BLOCKS Reference

Block Reference

Machine Learning

ML Board Batch Predict

Trainings made prior to 2017/4/12 will become unusable after 2017/6/1. Please use trainings made after 2017/4/12 for making predictions.

This BLOCK makes predictions using an ML Board's training with input variable data. It is designed for predictions with large amounts of input data.

Batch predictions are done by reading input variable data from text files stored in Google Cloud Storage (GCS). Prediction results are output as text files to a GCS folder. As a general rule, the results are split into several files.

バッチ予測概略図

Batch predictions are comparatively slower than those performed by the ML Board Predict BLOCKS. However, the ML Board Batch Predict BLOCK is more effective for making predictions when using large amounts of data.

This BLOCK is currently in beta. Be aware that the beta version of this BLOCK will become unavailable post official release.
*Please make use of the official BLOCK once released.

Due to its nature as a beta release, there is the possibility that some functions may not execute properly. We appreciate feedback from users, through the BLOCKS Forum or direct contact, regarding bugs or ways to improve BLOCKS.

You must apply a training on an ML Board to make predictions with this BLOCK.


Prepare input variable data as JSON open_in_new format text files such as the one shown below:

{"key": "1", "sepal_length": 5.9, "sepal_width": 3.0, "petal_length": 4.2, "petal_width": 1.5}
{"key": "2", "sepal_length": 6.9, "sepal_width": 3.1, "petal_length": 5.4, "petal_width": 2.1}
{"key": "3", "sepal_length": 5.1, "sepal_width": 3.3, "petal_length": 1.7, "petal_width": 0.5}
  • Each line is one JSON object (format: {...}).
  • Objects are separated by new lines.
  • Gather input variable data for an item into a single JSON object.
  • JSON objects are organized as multiple “Name” and “Value” pairs.
    • In each pair, the name and value are separated by a :
    • The left of the : is the name, while the right side of the : is the value (name:value).
  • Values can be set as the following three types:
    • Numerical values: 1, 23.45, etc. (Numerical value, month, and day data)
    • Strings: "abc", "xyz", etc.
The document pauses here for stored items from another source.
/-
Copyright (c) 2026. All rights reserved.
Released under Apache 2.0 license as described in the file LICENSE.
-/
import Literature.Probability.FitznerVanDerHofstad2017.NobleBoundsNMidSOpen
import HarnessLib

/-!
# Fitzner–van der Hofstad (2017), §6.1 (6.4) / App. B: term-1 packages of a middle junction, variant `F‴`, the two cells `(0, 0, 0)` and `(0, 1, 0)`

[FvdH17] = R. Fitzner, R. van der Hofstad, *Mean-field behavior for nearest-neighbor percolation in `d > 10`*,
arXiv:1506.07977v2 (EJP 22 (2017), paper 43).  Page numbers refer to the arXiv version.

Completion of the exit-class-`0` column of the `F‴` middle junction (kind `midS`, (4.61), p. 41): the cells
`(a, c, a′) = (0, 0, 0)` and `(0, 1, 0)` left aside by `NobleBoundsNMidSZero` / `NobleBoundsNMidSOne` (there
`a ∈ {1, 2}`), i.e. lower exit class `a = 0` (`w_k = u_k`, [FvdH17] §6.1 "Case a = 0", p. 58: the exit line of level
`k` starts at the vacant vertex `u_k`, so `{z_k ←1→ u_k}`), upper exit class `a′ = 0` (`w_{k+1} = u_{k+1}`), inner
class `c = 0` (`t_k = z_k`) resp. `c = 1` (`(t_k, z_k)` an open bond of `ω_{k+1}`).  Targets: the `c`-summands
`A'^{κ,0,0,*}(u,u,t,t) · A^{0,0}(t,t,w′,w′)` and `A^{κ,0,1,*}(u,u,t,z) · A^{1,0}(t,z,w′,w′)` of the first term of the
pointwise (5.4) (p. 48); the row `(0,0)` of `A^{ι,a,b,*}` in the §6.1 reading `T_{1̲,1,1}(e,x,0)` (PRIMED family
`blockAiotaSt'`, DIVERGENCE D74 (i) of the b2b-lace packet; App. B p. 75 prints `T_{1,1̲,1}`), the row `(0,1)` with
its two summands `δ_{x,e} T*_{1̲,1̲,2}(e,y,0) + S*_{1̲,1,1̲,1}(e,x,y,0)` (sub-rows `t = b̄_k`: exit leg of length `≥ 2`
by parity; `t ≠ b̄_k`).  The letter inequalities are those of `NobleBoundsNMidSOpen` (§A there) and of
`NobleBoundsNMidSZero` / `NobleBoundsNMidSOne` (`A^{0,0} = ℙ(t ⇔ w′)`, `A^{1,0} = 2dD(z−t) 𝓑_{1,1}`); the package
is the core `nonempty_jPkg_midSOpen_core` (grouping `glMidS12`) with the two-line reading of the exit letter.

Conventions: `d`-generic; nothing is cited as a fact; additive (no existing declaration is changed).  The
junction is written `k = i.castSucc = i₀.succ` (`i i₀ : Fin (M+1)`), as in `NobleBoundsNMidS`.
-/

noncomputable section

namespace Literature.Probability.FitznerVanDerHofstad2017

open Literature.Barriers.CriticalPhenomena Literature.Probability.Percolation
open Literature.Probability.LatticeModels Literature.Combinatorics.SimpleGraph _root_.SimpleGraph
open _root_.MeasureTheory
open Literature.Probability.FitznerVanDerHofstad2017.NobleBlocks
open Literature.Probability.FitznerVanDerHofstad2017.NobleBlocks.LenIdx
open scoped ENNReal

variable {d : ℕ}

section Letter

variable (p : unitInterval) (M : ℕ) (x : Site d) (b : Fin (M + 2) → Site d × Site d) (w t z : Fin (M + 2) → Site d)
  (a : Fin (M + 2) → Fin 3 ⊕ Unit) (τ : Fin (M + 1) → Bool × Fin 3)

/-- **Two-line reading of the letter `up 2`** under `glMidS12`, exit leg dropped (exit class `0` above: the leg
`w′ → u′` is trivial): `t → w′` (slot 2), `u′ → z` (slot 3, read backwards), both on level `k + 1`.
[cite: FitznerVanDerHofstad2017, §4.2 (4.16) (arXiv:1506.07977v2 p. 36); §6.1 (6.4) (p. 58)] -/
theorem junF_midSOpen_up_le₂ (i : Fin (M + 1)) (hσ : (τ i).1 = false) {a' : Fin 3} (ha' : a i.succ = Sum.inl a')
    (EB E0 E1 E2 E3 E4 X5 : Set (BondConfig (Site d))) :
    junF p M x b w t z a τ i.castSucc glMidS12 true false (midEv EB E0 E1 E2 E3 E4 X5) (.up 2) ≤
      piPerc d p 2 (genDisjOcc ![E2, E3] ![1, 1]) := by
  refine junF_le_of_lines p M x b w t z a τ i.castSucc glMidS12 true false _ (JIdx.up 2)
    ![JIdx.up 2, .up 3] (by decide) (fun m => ?_) ![1, 1] (fun m => by fin_cases m <;> rfl)
    ![E2, E3] (by funext m; fin_cases m <;> rfl)
  fin_cases m
  · exact ⟨(jMidS_act_up_iff M x b w t z a τ i hσ ha' true false 2).2 (by decide), rfl⟩
  · exact ⟨(jMidS_act_up_iff M x b w t z a τ i hσ ha' true false 3).2 (by decide), rfl⟩

end Letter

section Packages

variable (p : unitInterval) (M : ℕ) (x : Site d) (b : Fin (M + 2) → Site d × Site d) (w t z : Fin (M + 2) → Site d)
  (a : Fin (M + 2) → Fin 3 ⊕ Unit) (c : Fin 3 ⊕ Unit) (τ : Fin (M + 1) → Bool × Fin 3)

/-- **Cell `(0, 0, 0)`, variant `F‴`, of a middle junction `k = i₀ + 1 ≤ M`**, primed entry letter: a package with
target `A'^{κ,0,0,*}(u_k,w_k,t_k,z_k) · A^{0,0}(t_k,z_k,w_{k+1},u_{k+1})` = the `c = 0` summand of the first term of
(5.4).  Exit class `0` below (`w_k = u_k`): the exit line is `{t_k = z_k ←1→ u_k}`; inner class `0` (`t = z`) and the
entry line `{b̄_k ←1→ t}` (`b̄_k ≠ z_k`) make the entry letter the §6.1 triangle `T_{1̲,1,1}(e, t−u, 0)`; exit class
`0` above makes the exit letter the double connection `ℙ(t ⇔ w′)`.
[cite: FitznerVanDerHofstad2017, §6.1 (6.4), "Case a = 0 and b = 0" (arXiv:1506.07977v2 pp. 58–59); §5.1 (5.4) (p. 48); App. B (pp. 74–75)] -/
theorem nonempty_jPkg_midS_zero_zero_zero' (i i₀ : Fin (M + 1)) (hk : i₀.succ = i.castSucc) (κ : Fin d × Bool)
    (hb : (b i.castSucc).2 = (b i.castSucc).1 + stepVec κ) (hσ : (τ i).1 = false) (hc0 : (τ i).2 = 0)
    (ha : a i.castSucc = Sum.inl 0) (ha' : a i.succ = Sum.inl 0) :
    Nonempty (JPkg p (jctx M x b w t z a τ i.castSucc) (JFacts M x b w t z a c τ)
      (blockAiotaSt' (Letters.perc d p) κ 0 0 (b i.castSucc).1 (w i.castSucc) (t i.castSucc) (z i.castSucc) *
        blockA (Letters.perc d p) 0 0 (t i.castSucc) (z i.castSucc) (w i.succ) (b i.succ).1)) := by
  -- degenerate parameters: the piece is empty
  by_cases hP : z i.castSucc = t i.castSucc ∧ w i.succ = (b i.succ).1 ∧ t i.castSucc ≠ (b i.succ).1 ∧
      (b i.castSucc).1 ≠ t i.castSucc ∧ (b i.castSucc).2 ≠ z i.castSucc ∧ w i.castSucc = (b i.castSucc).1
  swap
  · refine ⟨JPkg.vacuous p _ _ (fun ω K₀ hF => hP ?_) _⟩
    have hv := hF.vac_midS i hσ ha'
    exact ⟨(hF.t_eq_z_of_innerClass_zero i hc0).symm, hF.w_eq_of_exitClass_zero i.succ ha',
      (hF.canon_midS i hσ ha').2, fun h => hv (by simp [h]), hF.v_ne_z_of_open i i₀ hk ha,
      hF.w_eq_of_exitClass_zero i.castSucc ha⟩
  obtain ⟨hzt, hwy, hty, hut, hvz, hwu⟩ := hP
  have hvt : (b i.castSucc).2 ≠ t i.castSucc := by rw [← hzt]; exact hvz
  rw [hwy, hzt, hwu]
  have h := nonempty_jPkg_midSOpen_core p M x b w t z a τ c i i₀ hk κ hb hσ ha ha'
    (event (ge 1) (b i.castSucc).2 (t i.castSucc)) Set.univ (event (ge 0) (t i.castSucc) (b i.succ).1)
    (event (ge 0) (t i.castSucc) (b i.succ).1) Set.univ (event (ge 1) (t i.castSucc) (b i.castSucc).1)
    (isFinitary_event _ _ _) isFinitary_univ (isFinitary_event _ _ _) (isFinitary_event _ _ _) isFinitary_univ
    (isFinitary_event _ _ _) (fun ω K₀ hF => ?_)
    (T₁ := blockAiotaSt' (Letters.perc d p) κ 0 0 (b i.castSucc).1 (b i.castSucc).1 (t i.castSucc) (t i.castSucc))
    (T₂ := blockA (Letters.perc d p) 0 0 (t i.castSucc) (t i.castSucc) (b i.succ).1 (b i.succ).1) ?_ ?_
  · exact h
  · obtain ⟨h0, -, h2, h3, -⟩ := hF.conn_midS i hσ ha'
    rw [hwy] at h2
    rw [hzt] at h3
    have h5 := hF.conn_exit i i₀ hk ha
    rw [hzt, hwu] at h5
    refine ⟨?_, Set.mem_univ _, ?_, ?_, Set.mem_univ _, ?_⟩
    · rw [event_ge]; exact mem_openConnGe_one_of_ne h0 hvt
    · rw [event_ge]; exact mem_openConnGe_zero_of_mem h2
    · rw [event_ge]; exact mem_openConnGe_zero_of_mem h3
    · rw [event_comm, event_ge]; exact mem_openConnGe_one_of_ne h5 hut
  · refine (junF_midSOpen_xb_le₃ p M x b w t z a τ i i₀ hk hσ ha ha' _ _ _ _ _ _ _).trans ?_
    exact piPerc_midS_zero_zero_le_blockAiotaSt' p hb hvt.symm (fun h => hut h.symm) _
  · refine (junF_midSOpen_up_le₂ p M x b w t z a τ i hσ ha' _ _ _ _ _ _ _).trans ?_
    exact piPerc_midS_zero_zero_le_blockA p hty _ rfl

/-- **Cell `(0, 1, 0)`, variant `F‴`, of a middle junction `k = i₀ + 1 ≤ M`**: a package with target
`A^{κ,0,1,*}(u_k,w_k,t_k,z_k) · A^{1,0}(t_k,z_k,w_{k+1},u_{k+1})` = the `c = 1` summand of the first term of (5.4).
Exit class `0` below (`w_k = u_k`), inner class `1` (the sausage line of level `k + 1` is the open bond
`{t ←1̲→ z}` itself, `Conds.tzNF`), exit class `0` above (`w′ = u′`: exit letter `2dD(z−t) 𝓑_{1,1}(w′−t, z−t)`);
the two-summand row `(0,1)` of `A^{ι,a,b,*}` is met in its sub-rows `t = b̄_k` (triangle `T*_{1̲,1̲,2}`, exit leg of
length `≥ 2` by parity) and `t ≠ b̄_k` (square `S*_{1̲,1,1̲,1}`).
[cite: FitznerVanDerHofstad2017, §6.1 (6.4), "Case a = 0", "Case b = 1" (arXiv:1506.07977v2 pp. 58–59); §5.1 (5.4) (p. 48); App. B (pp. 74–75)] -/
theorem nonempty_jPkg_midS_zero_one_zero (i i₀ : Fin (M + 1)) (hk : i₀.succ = i.castSucc) (κ : Fin d × Bool)
    (hb : (b i.castSucc).2 = (b i.castSucc).1 + stepVec κ) (hσ : (τ i).1 = false) (hc1 : (τ i).2 = 1)
    (ha : a i.castSucc = Sum.inl 0) (ha' : a i.succ = Sum.inl 0) :
    Nonempty (JPkg p (jctx M x b w t z a τ i.castSucc) (JFacts M x b w t z a c τ)
      (blockAiotaSt (Letters.perc d p) κ 0 1 (b i.castSucc).1 (w i.castSucc) (t i.castSucc) (z i.castSucc) *
        blockA (Letters.perc d p) 1 0 (t i.castSucc) (z i.castSucc) (w i.succ) (b i.succ).1)) := by
  -- degenerate parameters: the piece is empty
  by_cases hP : (zdGraph d).Adj (t i.castSucc) (z i.castSucc) ∧ w i.succ = (b i.succ).1 ∧
      t i.castSucc ≠ (b i.succ).1 ∧ z i.castSucc ≠ (b i.succ).1 ∧ (b i.castSucc).1 ≠ z i.castSucc ∧
      w i.castSucc = (b i.castSucc).1
  swap
  · refine ⟨JPkg.vacuous p _ _ (fun ω K₀ hF => hP ?_) _⟩
    have hv := hF.vac_midS i hσ ha'
    exact ⟨(hF.innerClass_one i hc1).2.2, hF.w_eq_of_exitClass_zero i.succ ha', (hF.canon_midS i hσ ha').2,
      (hF.canon_midS i hσ ha').1, fun h => hv (by simp [h]), hF.w_eq_of_exitClass_zero i.castSucc ha⟩
  obtain ⟨hadj, hwy, hty, hzy, huz, hwu⟩ := hP
  have htz : t i.castSucc ≠ z i.castSucc := hadj.ne
  obtain ⟨κ', hκ'⟩ := (zdGraph_adj_iff_stepVec _ _).1 hadj
  -- the open sausage bond is its own witness
  have hbond : ∀ ω K₀, JFacts M x b w t z a c τ ω K₀ →
      K₀ i.castSucc.succ 1 ∈ (event (eq 1) (t i.castSucc) (z i.castSucc) : Set (BondConfig (Site d))) := by
    intro ω K₀ hF
    rw [hF.tz_witness_midS i hσ ha' htz (hF.innerClass_one i hc1).2.1]
    exact singleton_mem_event_eq_one htz
  -- the exit letter `A^{1,0}`: `t → w′`, `w′ → z`
  have hexit : ∀ ω K₀, JFacts M x b w t z a c τ ω K₀ →
      K₀ i.castSucc.succ 2 ∈ (event (ge 1) (t i.castSucc) (b i.succ).1 : Set (BondConfig (Site d))) ∧
        K₀ i.castSucc.succ 3 ∈ (event (ge 1) (b i.succ).1 (z i.castSucc) : Set (BondConfig (Site d))) := by
    intro ω K₀ hF
    obtain ⟨-, -, h2, h3, -⟩ := hF.conn_midS i hσ ha'
    rw [hwy] at h2
    refine ⟨?_, ?_⟩
    · rw [event_ge]; exact mem_openConnGe_one_of_ne h2 hty
    · rw [event_comm, event_ge]; exact mem_openConnGe_one_of_ne h3 hzy
  rw [hwy, hwu]
  by_cases hx : t i.castSucc = (b i.castSucc).2
  · -- sub-row `x = e`: triangle, exit leg of length `≥ 2` by parity
    have h := nonempty_jPkg_midSOpen_core p M x b w t z a τ c i i₀ hk κ hb hσ ha ha' Set.univ
      (event (eq 1) (t i.castSucc) (z i.castSucc)) (event (ge 1) (t i.castSucc) (b i.succ).1)
      (event (ge 1) (b i.succ).1 (z i.castSucc)) Set.univ (event (ge 2) (z i.castSucc) (b i.castSucc).1)
      isFinitary_univ (isFinitary_event _ _ _) (isFinitary_event _ _ _) (isFinitary_event _ _ _) isFinitary_univ
      (isFinitary_event _ _ _) (fun ω K₀ hF => ?_)
      (T₁ := blockAiotaSt (Letters.perc d p) κ 0 1 (b i.castSucc).1 (b i.castSucc).1 (t i.castSucc) (z i.castSucc))
      (T₂ := blockA (Letters.perc d p) 1 0 (t i.castSucc) (z i.castSucc) (b i.succ).1 (b i.succ).1) ?_ ?_
    · exact h
    · have h5 := hF.conn_exit i i₀ hk ha
      rw [hwu] at h5
      have hadj' : (zdGraph d).Adj (b i.castSucc).1 (b i.castSucc).2 := (zdGraph_adj_iff_stepVec _ _).2 ⟨κ, hb⟩
      have hna : ¬ (zdGraph d).Adj (b i.castSucc).1 (z i.castSucc) :=
        not_adj_of_adj_adj hadj' (by rw [← hx]; exact hadj)
      refine ⟨Set.mem_univ _, hbond ω K₀ hF, (hexit ω K₀ hF).1, (hexit ω K₀ hF).2, Set.mem_univ _, ?_⟩
      rw [event_comm, event_ge]
      refine mem_openConnGe_two_of_notMem h5 huz fun hm => hna ?_
      exact (SimpleGraph.mem_edgeSet _).1 (hF.lattice _ (hF.witness_subset _ 5 hm))
    · refine (junF_midSOpen_xb_le₃' p M x b w t z a τ i i₀ hk hσ ha ha' _ _ _ _ _ _ _).trans ?_
      rw [hx]
      exact piPerc_midS_zero_one_e_le_blockAiotaSt p hb (fun h => huz h.symm) _
    · refine (junF_midSOpen_up_le₂ p M x b w t z a τ i hσ ha' _ _ _ _ _ _ _).trans ?_
      exact piPerc_midS_one_zero_le_blockA p hκ' _
  · -- sub-row `x ≠ e`: square
    have h := nonempty_jPkg_midSOpen_core p M x b w t z a τ c i i₀ hk κ hb hσ ha ha'
      (event (ge 1) (b i.castSucc).2 (t i.castSucc)) (event (eq 1) (t i.castSucc) (z i.castSucc))
      (event (ge 1) (t i.castSucc) (b i.succ).1) (event (ge 1) (b i.succ).1 (z i.castSucc)) Set.univ
      (event (ge 1) (z i.castSucc) (b i.castSucc).1)
      (isFinitary_event _ _ _) (isFinitary_event _ _ _) (isFinitary_event _ _ _) (isFinitary_event _ _ _)
      isFinitary_univ (isFinitary_event _ _ _) (fun ω K₀ hF => ?_)
      (T₁ := blockAiotaSt (Letters.perc d p) κ 0 1 (b i.castSucc).1 (b i.castSucc).1 (t i.castSucc) (z i.castSucc))
      (T₂ := blockA (Letters.perc d p) 1 0 (t i.castSucc) (z i.castSucc) (b i.succ).1 (b i.succ).1) ?_ ?_
    · exact h
    · obtain ⟨h0, -⟩ := hF.conn_midS i hσ ha'
      have h5 := hF.conn_exit i i₀ hk ha
      rw [hwu] at h5
      refine ⟨?_, hbond ω K₀ hF, (hexit ω K₀ hF).1, (hexit ω K₀ hF).2, Set.mem_univ _, ?_⟩
      · rw [event_ge]; exact mem_openConnGe_one_of_ne h0 (fun h => hx h.symm)
      · rw [event_comm, event_ge]; exact mem_openConnGe_one_of_ne h5 huz
    · refine (junF_midSOpen_xb_le₄ p M x b w t z a τ i i₀ hk hσ ha ha' _ _ _ _ _ _ _).trans ?_
      exact piPerc_midS_zero_one_ne_le_blockAiotaSt p hb (fun h => huz h.symm) _
    · refine (junF_midSOpen_up_le₂ p M x b w t z a τ i hσ ha' _ _ _ _ _ _ _).trans ?_
      exact piPerc_midS_one_zero_le_blockA p hκ' _

end Packages

end Literature.Probability.FitznerVanDerHofstad2017

end
/-!
# Support | NE7 (gen 97, ROAD-G97 §4 S4 — THE DIRECT LETTERS OF THE RIGHT-INVERSE ARGUMENT UNDER A TRIVIAL TOP FRAME): at NE7's pair, if the accumulated frame is trivial at the top
# (`v_{j+1} ≡ 1`), the k-fold linearised double-bar average `φ := QbarIter L (j+1) W X` obeys the two DIRECT LETTERS of F326 with k-FREE constants —
# (DL1) `(M^d∕M⁴)·dirL1 φ [0,N)^d ≤ 64·C1cov·L²d(4L+1)^d·(L^d∕L²)·‖X‖_w²`, (DL2) `(M^d∕M⁴)·dirSq φ [0,N)^d ≤ 1024·K²·(L^d∕L⁴)·(M·b)²·‖X‖_w²` (`‖X‖_w = energyNormW L (j+1) W X [0,N·M)^d`)

Cell `pub-balaban`, rung (B)+1 sub-cell t4, lineage `b2b-balaban-t4-ne7-p1` (CRUX PROVER NE7 #1 = OWNER of row NE7), generation 97; memo `t4/b2b-balaban-t4-ne7-p1-g97/ROAD-G97.md` §4 S4.
Pure composition of gen 96's entry point `NE7QbarTopSplitAtPair` (`dirL1_QbarIter_sub_topGauge_le`, `sqrt_l2sq_QbarIter_sub_topGauge_le`: `QbarIter X − Ad_{Ū}⁻¹ log((D^{v⁻¹})·D⁻¹)` is k-free
quadratic in ℓ¹∕ℓ²) read at `v ≡ 1` (`gaugeAct 1 D = D`, `mlog 1 = 0`), and the energy-norm bookkeeping `‖X‖_w² ≥ M⁻²·l2sq X` (`NE3EnergyWeightedShapes.energyNormW`).

WHY (memo §4).  On ROAD-Γ′ the right inverse is fed `D(X − spikes) = QbarIter X` ONLY (`NE7TopNormalisedLinearSplit.dirIter_sub_spikes_eq_QbarIter`); after the exact top frame
normalisation S2 (`v_top ≡ 1`) the top double-bar field vanishes at the pair and `QbarIter X` is row NE3's R26′ remainder; THIS FILE turns that into the two hypotheses (DL1)∕(DL2) of
F326 `NE7RepWGaugeOfDecomposition.decomp_of_directLetters` — with `q₁ = 64·C1cov·L²d(4L+1)^d·L^d∕L²` and `q₂² = 1024K²(L^d∕L⁴)·(Mb)² = C·α̂²`, k-FREE — so that (R1)–(R3) give the
ν- and κ-letters of the `rightInvW` piece of `X_N` exactly as in F326.  The powers of `M` cancel EXACTLY: `(M^d∕M⁴)(L²∕L^d)^j = (L^d∕L²)·M⁻²` and `(M^d∕M⁴)(L⁴∕L^d)^j = L^d∕L⁴`.
WHAT ([folklore]; 0 def, 0 sorry).  §1 `dirL1_QbarIter_le_of_frameTrivial`, `sqrt_l2sq_QbarIter_le_of_frameTrivial` (TopSplit at `v ≡ 1`).  §2 the power identities and
**`directLetter_L1_of_frameTrivial`** ((DL1)), **`directLetter_L2_of_frameTrivial`** ((DL2)).
HONEST FRAMING (page 1): composition of landed kernel theorems; nothing of Bałaban's asserted; S2 (the existence of a top-normalised representative), the μ-part letters, `hdecomp♭`, NE7 NOT
proved; spine 0∕9; finite T⁴ rung (B)+1 — NOT infinite volume, NOT mass gap, NOT `BetaPertH`, NOT Clay.  Continuum YM on T⁴ ⇐ BetaPertH ∧ nine spine estimates (0/9 proved); BetaPertH ⇐
(D1) ∧ (D4) ∧ CAP+tail; G-an2-4 gates asym, D1 and NE2/3/4.
-/

set_option autoImplicit false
Strings are enclosed by " marks. (String data)
    • Arrays: Sets of data enclosed within [ and ], such as [1, 2, 3] or [4, 5.6, 7.0]. (Numerical value data that has been assigned multiple dimensions)
  • Each JSON object (input variable data) should include the name "key". It’s value should be set as a string that uniquely identifies each object.

Prediction results are output as JSON format text files to a GCS folder. These are named as shown below (the XXXXX and YYYYY portions change based on the number of files output):

prediction.results-XXXXX-of-YYYYY
  • XXXXX: A number starting with 0 that represents the file’s index number (example: 00000, 00001, etc.)
  • YYYYY: The total number of files (00001, 00003, etc.)

The following example shows prediction results for a classification-type model:

{"score": [9.230815578575857e-08, 0.007054927293211222, 0.9929450154304504], "key": "2", "label": 2}
  • Results are output with one JSON object (format: {...} on each line.
  • Objects are separated by new lines.
  • Each item’s prediction results are contained within separate JSON objects.
    "score" The prediction’s level of certainty for each classification.
    In this example, the certainty for class 0 is 0.000009231%, class 1 is 0.705492729%, and class 2 is 99.294501543%
    "key" The "key" value given during the prediction.
    "label" The predicted class.

The following example shows prediction results for a regression-type model:

{"output": 10304.1962890625, "key": "20170103"}
  • Results are output with one JSON object (format: {...} on each line.
  • Objects are separated by new lines.
  • Each item’s prediction results are contained within separate JSON objects.
    "output" The predicted value.
    "key" The "key" value given during the prediction.

Property Explanation
BLOCK name Configure the name displayed on this BLOCK.
GCP service account Select the GCP service account to use with this BLOCK.
ML Board Select the ML Board to use for this prediction.
Input GCS URL

Designate the GCS URL for the text file containing the input variable data.

For example, if the bucket blocks-sample contains a text file with input variable data named sample.json, this would be set as gs://blocks-sample/sample.json

Output GCS URL

Designate a GCS URL for the folder that will contain the results of the prediction.

For example, for the results to be stored into a folder named results within a bucket named blocks-sample, this would be set as gs://blocks-sample/results/

A new folder will be created automatically if the assigned folder does not already existed.
When using an existing folder, new files will overwrite older ones if they have the same name.